RECORDS SUPPLIED -
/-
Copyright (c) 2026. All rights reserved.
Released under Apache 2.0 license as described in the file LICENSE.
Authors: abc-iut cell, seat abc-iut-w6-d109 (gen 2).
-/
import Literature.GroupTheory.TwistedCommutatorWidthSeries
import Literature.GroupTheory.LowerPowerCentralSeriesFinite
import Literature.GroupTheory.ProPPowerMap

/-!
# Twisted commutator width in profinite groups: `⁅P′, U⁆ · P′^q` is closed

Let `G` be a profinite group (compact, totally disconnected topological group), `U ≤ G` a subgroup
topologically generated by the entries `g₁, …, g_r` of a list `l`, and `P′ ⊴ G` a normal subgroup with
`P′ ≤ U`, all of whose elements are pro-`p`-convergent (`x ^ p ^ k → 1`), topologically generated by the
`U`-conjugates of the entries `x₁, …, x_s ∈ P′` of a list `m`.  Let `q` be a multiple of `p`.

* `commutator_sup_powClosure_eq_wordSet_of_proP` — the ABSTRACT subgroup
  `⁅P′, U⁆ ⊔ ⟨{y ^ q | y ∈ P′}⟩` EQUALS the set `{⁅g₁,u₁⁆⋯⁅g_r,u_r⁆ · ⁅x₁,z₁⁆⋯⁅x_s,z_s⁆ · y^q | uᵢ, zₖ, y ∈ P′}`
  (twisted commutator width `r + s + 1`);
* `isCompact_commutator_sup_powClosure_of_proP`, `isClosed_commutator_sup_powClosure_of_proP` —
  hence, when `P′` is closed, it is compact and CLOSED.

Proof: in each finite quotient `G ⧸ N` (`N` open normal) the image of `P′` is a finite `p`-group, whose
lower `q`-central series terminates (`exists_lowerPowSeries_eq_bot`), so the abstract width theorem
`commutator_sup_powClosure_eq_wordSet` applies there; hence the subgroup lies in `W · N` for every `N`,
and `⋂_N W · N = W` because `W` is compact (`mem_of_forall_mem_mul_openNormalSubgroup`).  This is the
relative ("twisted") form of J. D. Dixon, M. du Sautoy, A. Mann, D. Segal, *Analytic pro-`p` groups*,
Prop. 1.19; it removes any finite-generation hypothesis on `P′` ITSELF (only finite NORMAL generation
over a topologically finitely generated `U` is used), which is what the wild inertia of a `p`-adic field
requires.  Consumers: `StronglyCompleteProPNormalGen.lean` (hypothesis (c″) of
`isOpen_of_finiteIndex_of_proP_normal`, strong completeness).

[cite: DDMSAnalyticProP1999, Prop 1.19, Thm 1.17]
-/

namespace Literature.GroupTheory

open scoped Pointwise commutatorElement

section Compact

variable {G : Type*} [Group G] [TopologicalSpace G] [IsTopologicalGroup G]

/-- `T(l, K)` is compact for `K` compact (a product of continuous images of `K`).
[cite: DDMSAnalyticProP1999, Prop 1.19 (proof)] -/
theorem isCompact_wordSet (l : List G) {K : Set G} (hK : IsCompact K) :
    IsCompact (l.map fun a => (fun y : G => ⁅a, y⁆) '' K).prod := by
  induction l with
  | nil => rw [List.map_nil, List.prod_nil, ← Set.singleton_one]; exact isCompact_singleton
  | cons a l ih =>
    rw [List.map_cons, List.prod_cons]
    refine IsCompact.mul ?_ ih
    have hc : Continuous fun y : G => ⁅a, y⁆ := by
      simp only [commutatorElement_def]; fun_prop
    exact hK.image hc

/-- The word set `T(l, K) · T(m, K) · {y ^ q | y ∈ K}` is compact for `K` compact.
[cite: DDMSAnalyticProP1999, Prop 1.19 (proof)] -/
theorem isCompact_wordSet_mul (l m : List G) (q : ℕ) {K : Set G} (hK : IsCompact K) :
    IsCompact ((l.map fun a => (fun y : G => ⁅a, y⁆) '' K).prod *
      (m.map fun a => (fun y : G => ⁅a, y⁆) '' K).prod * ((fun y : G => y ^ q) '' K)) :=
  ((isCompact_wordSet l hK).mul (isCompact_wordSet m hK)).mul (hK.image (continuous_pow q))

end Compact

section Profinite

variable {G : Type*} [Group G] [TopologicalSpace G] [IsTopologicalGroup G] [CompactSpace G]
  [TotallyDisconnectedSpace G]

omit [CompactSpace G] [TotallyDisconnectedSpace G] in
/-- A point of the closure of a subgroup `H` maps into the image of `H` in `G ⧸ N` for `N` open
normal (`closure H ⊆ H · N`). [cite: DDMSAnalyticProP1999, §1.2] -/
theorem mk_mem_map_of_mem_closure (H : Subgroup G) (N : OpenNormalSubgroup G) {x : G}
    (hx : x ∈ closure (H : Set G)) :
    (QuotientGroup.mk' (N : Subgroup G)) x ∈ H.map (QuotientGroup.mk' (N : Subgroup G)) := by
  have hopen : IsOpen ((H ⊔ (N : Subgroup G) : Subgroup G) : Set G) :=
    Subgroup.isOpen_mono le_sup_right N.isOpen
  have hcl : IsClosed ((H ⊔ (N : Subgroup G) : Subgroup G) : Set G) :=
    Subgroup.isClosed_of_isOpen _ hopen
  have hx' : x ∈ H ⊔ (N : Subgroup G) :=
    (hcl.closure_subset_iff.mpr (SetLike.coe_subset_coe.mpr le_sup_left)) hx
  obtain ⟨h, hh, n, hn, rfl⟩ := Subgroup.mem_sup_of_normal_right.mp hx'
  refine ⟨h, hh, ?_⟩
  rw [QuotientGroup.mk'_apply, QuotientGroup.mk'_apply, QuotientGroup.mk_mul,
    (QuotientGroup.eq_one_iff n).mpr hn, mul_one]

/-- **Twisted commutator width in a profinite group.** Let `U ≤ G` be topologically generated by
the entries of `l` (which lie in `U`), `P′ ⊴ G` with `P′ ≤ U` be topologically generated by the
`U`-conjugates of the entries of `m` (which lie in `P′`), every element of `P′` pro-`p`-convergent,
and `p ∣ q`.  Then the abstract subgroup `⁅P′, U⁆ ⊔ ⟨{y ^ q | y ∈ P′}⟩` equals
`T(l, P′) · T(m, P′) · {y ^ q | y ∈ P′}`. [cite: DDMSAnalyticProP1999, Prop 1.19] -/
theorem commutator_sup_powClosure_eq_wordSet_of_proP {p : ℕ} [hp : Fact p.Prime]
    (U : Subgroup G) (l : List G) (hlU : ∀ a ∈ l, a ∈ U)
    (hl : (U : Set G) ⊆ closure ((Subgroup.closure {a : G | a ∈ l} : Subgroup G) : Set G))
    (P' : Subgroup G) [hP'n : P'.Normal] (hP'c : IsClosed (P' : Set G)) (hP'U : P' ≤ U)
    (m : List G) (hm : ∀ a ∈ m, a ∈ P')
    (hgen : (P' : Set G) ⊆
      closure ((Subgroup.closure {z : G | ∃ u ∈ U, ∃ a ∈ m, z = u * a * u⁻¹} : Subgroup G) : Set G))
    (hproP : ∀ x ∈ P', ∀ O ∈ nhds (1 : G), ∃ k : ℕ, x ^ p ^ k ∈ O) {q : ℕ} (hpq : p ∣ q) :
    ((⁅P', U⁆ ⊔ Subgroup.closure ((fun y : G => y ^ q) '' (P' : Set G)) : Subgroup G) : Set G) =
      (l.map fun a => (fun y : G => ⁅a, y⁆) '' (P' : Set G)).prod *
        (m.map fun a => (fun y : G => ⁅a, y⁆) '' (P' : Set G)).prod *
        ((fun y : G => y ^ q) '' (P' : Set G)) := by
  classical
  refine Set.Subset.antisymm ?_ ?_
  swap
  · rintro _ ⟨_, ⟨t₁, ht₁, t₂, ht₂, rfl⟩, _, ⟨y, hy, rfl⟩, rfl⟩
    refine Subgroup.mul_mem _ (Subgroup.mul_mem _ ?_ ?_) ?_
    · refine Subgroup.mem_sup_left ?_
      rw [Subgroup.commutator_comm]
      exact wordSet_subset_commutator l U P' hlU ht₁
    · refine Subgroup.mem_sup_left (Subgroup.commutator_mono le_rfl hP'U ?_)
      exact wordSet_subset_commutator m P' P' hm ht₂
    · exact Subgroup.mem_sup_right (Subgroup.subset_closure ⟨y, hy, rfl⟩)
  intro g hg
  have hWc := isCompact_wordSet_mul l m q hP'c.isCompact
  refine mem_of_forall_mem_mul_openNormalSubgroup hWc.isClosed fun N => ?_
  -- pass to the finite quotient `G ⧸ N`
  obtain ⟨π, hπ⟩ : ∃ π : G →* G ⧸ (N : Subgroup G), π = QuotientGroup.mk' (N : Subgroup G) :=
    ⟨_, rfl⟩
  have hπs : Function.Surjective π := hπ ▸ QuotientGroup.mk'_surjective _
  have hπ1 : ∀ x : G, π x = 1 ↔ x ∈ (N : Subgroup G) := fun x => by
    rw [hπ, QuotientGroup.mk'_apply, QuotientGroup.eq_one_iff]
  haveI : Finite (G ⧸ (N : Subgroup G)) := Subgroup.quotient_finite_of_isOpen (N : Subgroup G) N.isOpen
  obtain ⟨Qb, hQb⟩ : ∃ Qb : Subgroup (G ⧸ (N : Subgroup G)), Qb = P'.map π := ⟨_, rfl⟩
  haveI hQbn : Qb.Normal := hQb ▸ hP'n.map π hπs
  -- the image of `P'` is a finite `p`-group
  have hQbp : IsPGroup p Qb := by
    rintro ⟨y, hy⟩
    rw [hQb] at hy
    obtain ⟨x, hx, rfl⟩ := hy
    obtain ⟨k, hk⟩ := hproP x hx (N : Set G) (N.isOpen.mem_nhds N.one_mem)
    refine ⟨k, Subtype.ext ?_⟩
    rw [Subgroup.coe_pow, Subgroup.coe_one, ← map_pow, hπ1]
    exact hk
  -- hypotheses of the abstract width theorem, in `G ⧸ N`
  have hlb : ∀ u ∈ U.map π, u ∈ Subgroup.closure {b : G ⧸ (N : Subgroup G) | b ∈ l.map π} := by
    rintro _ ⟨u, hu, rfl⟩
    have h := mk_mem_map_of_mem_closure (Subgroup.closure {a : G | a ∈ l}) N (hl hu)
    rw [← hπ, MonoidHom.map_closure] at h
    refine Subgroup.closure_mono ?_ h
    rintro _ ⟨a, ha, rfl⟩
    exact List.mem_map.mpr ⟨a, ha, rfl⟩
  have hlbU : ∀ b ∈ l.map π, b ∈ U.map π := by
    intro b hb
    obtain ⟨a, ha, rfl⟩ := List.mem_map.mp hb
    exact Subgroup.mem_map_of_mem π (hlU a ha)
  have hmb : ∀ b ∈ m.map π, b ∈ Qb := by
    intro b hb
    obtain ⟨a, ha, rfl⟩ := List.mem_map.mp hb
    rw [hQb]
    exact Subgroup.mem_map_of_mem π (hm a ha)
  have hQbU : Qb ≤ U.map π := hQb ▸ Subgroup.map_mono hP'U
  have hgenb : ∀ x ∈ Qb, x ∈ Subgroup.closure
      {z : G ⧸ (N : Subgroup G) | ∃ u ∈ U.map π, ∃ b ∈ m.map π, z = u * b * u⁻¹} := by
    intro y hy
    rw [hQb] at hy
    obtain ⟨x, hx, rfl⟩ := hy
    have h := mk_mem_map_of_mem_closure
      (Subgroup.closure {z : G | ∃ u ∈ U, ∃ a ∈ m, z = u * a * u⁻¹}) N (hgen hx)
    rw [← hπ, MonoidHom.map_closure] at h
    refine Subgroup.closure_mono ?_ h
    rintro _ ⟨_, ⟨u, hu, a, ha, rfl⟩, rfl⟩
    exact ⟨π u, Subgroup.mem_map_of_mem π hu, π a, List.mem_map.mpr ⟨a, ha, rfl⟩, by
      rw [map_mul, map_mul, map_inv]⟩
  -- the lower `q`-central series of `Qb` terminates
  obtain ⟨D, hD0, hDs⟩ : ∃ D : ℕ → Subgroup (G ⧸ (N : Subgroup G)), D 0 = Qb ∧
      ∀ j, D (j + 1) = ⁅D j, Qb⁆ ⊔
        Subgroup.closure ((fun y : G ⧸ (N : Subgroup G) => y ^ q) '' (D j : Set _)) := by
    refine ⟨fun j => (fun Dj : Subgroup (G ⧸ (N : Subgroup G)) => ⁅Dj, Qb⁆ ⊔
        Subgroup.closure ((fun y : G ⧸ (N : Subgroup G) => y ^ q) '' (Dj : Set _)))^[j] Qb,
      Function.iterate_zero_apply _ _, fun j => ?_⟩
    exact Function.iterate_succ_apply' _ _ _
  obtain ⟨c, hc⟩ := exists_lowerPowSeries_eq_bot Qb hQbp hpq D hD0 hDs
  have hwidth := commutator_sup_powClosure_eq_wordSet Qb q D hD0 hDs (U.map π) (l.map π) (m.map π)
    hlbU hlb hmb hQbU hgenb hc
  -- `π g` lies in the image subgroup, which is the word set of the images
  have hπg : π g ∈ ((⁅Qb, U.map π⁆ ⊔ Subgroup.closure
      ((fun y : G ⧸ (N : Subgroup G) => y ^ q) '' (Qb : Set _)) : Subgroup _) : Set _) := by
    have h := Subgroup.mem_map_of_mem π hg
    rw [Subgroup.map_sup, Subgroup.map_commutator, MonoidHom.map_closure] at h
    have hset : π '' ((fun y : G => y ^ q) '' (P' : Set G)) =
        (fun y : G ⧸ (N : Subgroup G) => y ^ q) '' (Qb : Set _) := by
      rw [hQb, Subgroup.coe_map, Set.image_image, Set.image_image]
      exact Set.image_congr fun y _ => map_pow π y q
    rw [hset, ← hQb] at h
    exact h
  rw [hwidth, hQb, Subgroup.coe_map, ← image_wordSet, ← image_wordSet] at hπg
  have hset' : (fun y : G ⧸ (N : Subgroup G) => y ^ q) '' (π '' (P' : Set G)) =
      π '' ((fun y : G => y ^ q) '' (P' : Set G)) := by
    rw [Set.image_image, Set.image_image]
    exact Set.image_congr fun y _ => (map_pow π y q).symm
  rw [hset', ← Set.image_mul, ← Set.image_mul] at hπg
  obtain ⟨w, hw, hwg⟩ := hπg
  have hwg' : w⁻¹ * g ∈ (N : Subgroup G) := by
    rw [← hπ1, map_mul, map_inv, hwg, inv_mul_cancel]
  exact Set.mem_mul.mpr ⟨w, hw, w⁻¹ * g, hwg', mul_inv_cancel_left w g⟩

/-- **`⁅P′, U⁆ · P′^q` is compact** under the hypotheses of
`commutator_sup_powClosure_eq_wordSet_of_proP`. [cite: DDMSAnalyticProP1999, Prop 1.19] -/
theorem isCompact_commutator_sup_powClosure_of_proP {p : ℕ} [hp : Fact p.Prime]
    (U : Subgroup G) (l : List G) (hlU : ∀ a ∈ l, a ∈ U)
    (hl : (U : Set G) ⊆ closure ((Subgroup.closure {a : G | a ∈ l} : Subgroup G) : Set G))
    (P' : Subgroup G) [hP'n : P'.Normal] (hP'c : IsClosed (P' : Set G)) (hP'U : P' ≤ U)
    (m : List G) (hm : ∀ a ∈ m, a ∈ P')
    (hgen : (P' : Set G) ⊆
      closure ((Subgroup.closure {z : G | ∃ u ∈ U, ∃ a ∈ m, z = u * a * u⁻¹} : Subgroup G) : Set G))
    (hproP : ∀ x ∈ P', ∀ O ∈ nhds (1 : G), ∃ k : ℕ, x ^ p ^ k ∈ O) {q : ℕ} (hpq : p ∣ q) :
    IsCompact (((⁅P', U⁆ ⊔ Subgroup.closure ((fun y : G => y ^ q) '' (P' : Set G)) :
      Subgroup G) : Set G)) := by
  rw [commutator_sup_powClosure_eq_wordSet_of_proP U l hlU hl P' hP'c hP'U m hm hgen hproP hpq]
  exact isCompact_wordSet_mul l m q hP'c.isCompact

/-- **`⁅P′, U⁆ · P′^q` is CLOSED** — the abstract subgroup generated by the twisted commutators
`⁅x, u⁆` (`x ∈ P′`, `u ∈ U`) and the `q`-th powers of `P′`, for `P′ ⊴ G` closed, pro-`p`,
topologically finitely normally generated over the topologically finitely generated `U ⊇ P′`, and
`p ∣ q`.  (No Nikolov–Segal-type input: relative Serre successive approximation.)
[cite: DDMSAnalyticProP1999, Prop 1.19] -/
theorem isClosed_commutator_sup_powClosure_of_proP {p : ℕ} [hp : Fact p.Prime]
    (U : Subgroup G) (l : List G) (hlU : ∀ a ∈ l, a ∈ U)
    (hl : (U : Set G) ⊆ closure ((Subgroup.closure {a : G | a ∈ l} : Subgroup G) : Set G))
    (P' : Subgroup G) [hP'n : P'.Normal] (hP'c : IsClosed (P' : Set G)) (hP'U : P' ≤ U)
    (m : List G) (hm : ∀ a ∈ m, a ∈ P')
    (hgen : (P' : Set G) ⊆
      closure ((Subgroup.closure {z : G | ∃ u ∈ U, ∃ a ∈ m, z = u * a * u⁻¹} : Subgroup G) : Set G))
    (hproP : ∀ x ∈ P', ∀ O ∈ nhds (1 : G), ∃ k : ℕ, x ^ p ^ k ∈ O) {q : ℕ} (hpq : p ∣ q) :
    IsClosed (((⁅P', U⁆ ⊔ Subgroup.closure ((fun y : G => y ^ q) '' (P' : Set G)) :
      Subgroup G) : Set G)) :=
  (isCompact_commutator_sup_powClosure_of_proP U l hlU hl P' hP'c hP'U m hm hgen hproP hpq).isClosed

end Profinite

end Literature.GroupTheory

EXERCISE PROMPT - Copy out, word for word, the part of the entries above that begins at the line with "N (hgen hx)" and ends at the line with "(Dj : Set _)))^[j]", including both.

WRITTEN SOLUTION -
      (Subgroup.closure {z : G | ∃ u ∈ U, ∃ a ∈ m, z = u * a * u⁻¹}) N (hgen hx)
    rw [← hπ, MonoidHom.map_closure] at h
    refine Subgroup.closure_mono ?_ h
    rintro _ ⟨_, ⟨u, hu, a, ha, rfl⟩, rfl⟩
    exact ⟨π u, Subgroup.mem_map_of_mem π hu, π a, List.mem_map.mpr ⟨a, ha, rfl⟩, by
      rw [map_mul, map_mul, map_inv]⟩
  -- the lower `q`-central series of `Qb` terminates
  obtain ⟨D, hD0, hDs⟩ : ∃ D : ℕ → Subgroup (G ⧸ (N : Subgroup G)), D 0 = Qb ∧
      ∀ j, D (j + 1) = ⁅D j, Qb⁆ ⊔
        Subgroup.closure ((fun y : G ⧸ (N : Subgroup G) => y ^ q) '' (D j : Set _)) := by
    refine ⟨fun j => (fun Dj : Subgroup (G ⧸ (N : Subgroup G)) => ⁅Dj, Qb⁆ ⊔
        Subgroup.closure ((fun y : G ⧸ (N : Subgroup G) => y ^ q) '' (Dj : Set _)))^[j] Qb,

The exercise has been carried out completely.